News

Catamount Institute Student Research Symposium at Colorado College

We had a great time taking The Cave to the Catamount Institute’s Student Research Symposium at Colorado College in Colorado Springs, CO on April 21, 2010.  This was a free event, open to the public, from 9am-2pm.  Kids and adults enjoyed The Cave (an electronic cave that you can crawl through) and other hands-on nature and science exhibits, student projects, and workshops.  For more information on the Symposium go to http://www.ppsbn.org./  We had 113 kids crawl through The Cave, thanks to our great team of volunteers.  The kids crawled through in an average of 43 seconds, and damaged an average of 2.19 formations with 19 formations in The Cave (we’ll be adding more formations soon to make The Cave more challenging).  In addition to crawling through The Cave, the kids learned about bats by playing the Bat Migration game, and about how to avoid hurting a cave or yourself while going caving.  Thanks to everyone who participated!

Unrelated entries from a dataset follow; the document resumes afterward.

import Summits.CriticalPhenomena.SAWScalingLimit.Theses.SAWRestrictionRigidity
import Literature.Probability.RandomPlanarGeometry.ChordalRestrictionMarkov
import Literature.Probability.RandomPlanarGeometry.ChordalReversibility
import Literature.Probability.RandomPlanarGeometry.LatticeSimilarityCovariance
import Literature.Probability.RandomPlanarGeometry.RadoContinuity

/-!
# `Rigidity` as typed = (repaired crux C′) ∧ (the axioms force Radó continuity) — crux stmt-CriticalPhenomena-1368, route SAWRestrictionRigidity

Target: `Summits/CriticalPhenomena/SAWScalingLimit/Theorems/SAWRestrictionRigidityRigidityIffRepairAndRado.lean`
(`--supports stmt-CriticalPhenomena-1368`; lead c4 of line `registered`, 2026-08-17).

Two consecutive line leads (c3, c4) return `verdict: misstated` on the crux as typed and recommend
the restatement C′ = "the seven lattice-exact axioms AND Radó continuity of `D ↦ P D`
(`ChordalFamily.IsRadoContinuous`, the conclusion of item stmt-CriticalPhenomena-7305) imply conformal
covariance" (crux workfile `Cruxes/Rigidity/Repair.lean`, where C′ is typed inline as `RigidityC` and
the repaired deciding theorem `closesC` is checked). This file is the kernel-checked content of that
verdict, in the tree's PACKAGED vocabulary (`IsRestrictionMarkov`, `IsReversible`,
`IsLatticeSimilarityCovariant`, `IsCarriedBySimpleCurves`, `IsRadoContinuous` — each definitionally
the clause inlined in the route file): the typed crux is EQUIVALENT to the conjunction of

* C′ (first conjunct): chordal + restriction + restriction–Markov + reversible + lattice-similarity
  covariant + simple boundary-avoiding + Radó-continuous ⇒ conformally covariant, and
* `AxiomsForceRado` (second conjunct): EVERY chordal family with the seven axioms is Radó-continuous
  — a pure regularity statement about axiomatic families, with no self-avoiding walk in it, which is
  exactly what the domain-keyed candidate counterexamples (crux idea `Ideas/texture-keyed-modulus.md`;
  `Cruxes/Rigidity/AUDIT-c4.md` §3) would violate and what no SAW route needs (the SAW limit gets
  Radó continuity from stmt-7305 directly).

The proof is two lines each way through the tree theorem
`ChordalFamily.IsConformallyCovariant.isRadoContinuous_of_isChordal` (RadoContinuity.lean: conformal
covariance transports the law along `Φₙ → Φ`, dominated convergence on the compact traces). So
restating the item as C′ discards precisely `AxiomsForceRado`, and a refutation of the typed crux that
is not a refutation of C′ is the same thing as a non-Radó-continuous family with the seven axioms
(the contrapositive `Rigidity_false_of_NonRadoAxiomsFamily` is filed separately under
`Theorems/Rigidity/Negative/`, negative lane modulo the construction `NonRadoAxiomsFamily`).
-/

namespace Summit.CriticalPhenomena.SAWScalingLimit.Cruxes.Rigidity.Repair

open MeasureTheory
open Literature.Probability.RandomPlanarGeometry

/-- **The typed crux forces regularity.** `Rigidity` as typed implies that every chordal family with the seven lattice-exact axioms (restriction, restriction-coupled Markov kernel `IsRestrictionMarkov`, reversal `IsReversible`, covariance under `z ↦ r iᵏ z + w` and under conjugation `IsLatticeSimilarityCovariant`, simple boundary-avoiding curves `IsCarriedBySimpleCurves`) is Radó-continuous in the domain — because its conclusion, conformal covariance, already is (`IsConformallyCovariant.isRadoContinuous_of_isChordal`). The packaged notions are definitionally the clauses inlined in the route file. This is the part of the typed crux that has nothing to do with the self-avoiding walk. [folklore] -/
theorem rado_of_rigidity (hR : Summit.CriticalPhenomena.SAWScalingLimit.Theses.SAWRestrictionRigidity.Rigidity) :
    ∀ P : Literature.Probability.RandomPlanarGeometry.ChordalFamily, P.IsChordal → P.IsRestriction → P.IsRestrictionMarkov → P.IsReversible → P.IsLatticeSimilarityCovariant → P.IsCarriedBySimpleCurves → P.IsRadoContinuous := by
  intro P hch hres hRM hrev hLS hS
  exact (hR P hch hres hRM hrev hLS.1 hLS.2 hS).isRadoContinuous_of_isChordal hch

/-- **`Rigidity` as typed ↔ C′ ∧ AxiomsForceRado** (kernel-checked content of the `misstated` verdict of leads c3/c4): the crux as typed is equivalent to the conjunction of the REPAIRED crux C′ (the seven axioms plus Radó continuity `ChordalFamily.IsRadoContinuous` — verbatim the conclusion of item stmt-CriticalPhenomena-7305 — imply conformal covariance; packaged form of `Cruxes/Rigidity/Repair.lean`'s `RigidityC`) and of the SAW-free regularity statement "every chordal family with the seven axioms is Radó-continuous". `→`: C′ has one more hypothesis; regularity by `rado_of_rigidity`. `←`: feed the regularity conjunct into C′. [folklore] -/
theorem rigidity_iff_repair_and_rado :
    Summit.CriticalPhenomena.SAWScalingLimit.Theses.SAWRestrictionRigidity.Rigidity ↔
      ((∀ P : Literature.Probability.RandomPlanarGeometry.ChordalFamily, P.IsChordal → P.IsRestriction → P.IsRestrictionMarkov → P.IsReversible → P.IsLatticeSimilarityCovariant → P.IsCarriedBySimpleCurves → P.IsRadoContinuous → P.IsConformallyCovariant) ∧ (∀ P : Literature.Probability.RandomPlanarGeometry.ChordalFamily, P.IsChordal → P.IsRestriction → P.IsRestrictionMarkov → P.IsReversible → P.IsLatticeSimilarityCovariant → P.IsCarriedBySimpleCurves → P.IsRadoContinuous)) := by
  constructor
  · intro hR
    exact ⟨fun P hch hres hRM hrev hLS hS _ => hR P hch hres hRM hrev hLS.1 hLS.2 hS,
      rado_of_rigidity hR⟩
  · rintro ⟨hC, hRado⟩ P hch hres hmk hrev hsim hconj hsimple
    exact hC P hch hres hmk hrev ⟨hsim, hconj⟩ hsimple
      (hRado P hch hres hmk hrev ⟨hsim, hconj⟩ hsimple)

end Summit.CriticalPhenomena.SAWScalingLimit.Cruxes.Rigidity.Repair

Cave simulator now patent pending

We are happy to report successful application to the USPTO for a cave simulator patent — the USPTO has accepted the filing, and The Cave is now patent pending.  If you are interested in purchasing a custom-built cave, contact Dave at jacksondmit@cavesim.com.  Thanks for your interest!

Colorado Cave Rescue Network Seminar

Cavers and emergency response personnel had an extra challenge in this year’s Colorado Cave Rescue Network (CCRN) Seminar on April 10, 2010.  Three groups (about 40 people total) used careful planning and good communication to navigate the wired corridors of The Cave with their “patient” in a sked.  For more information on this and future CCRN seminars, visit http://www.coloradocaves.org/?p=308.

Thank you to everyone who tried The Cave at the CCRN training, and to the CCRN organizers, including Marty Reames.  We really appreciate all of the positive things that we heard from you, including the following:
Unidentified participant, talking about The Cave: “This is cool!”
Participant, caver, and geologist Jerry Elliott: “No, this is truly excellent.”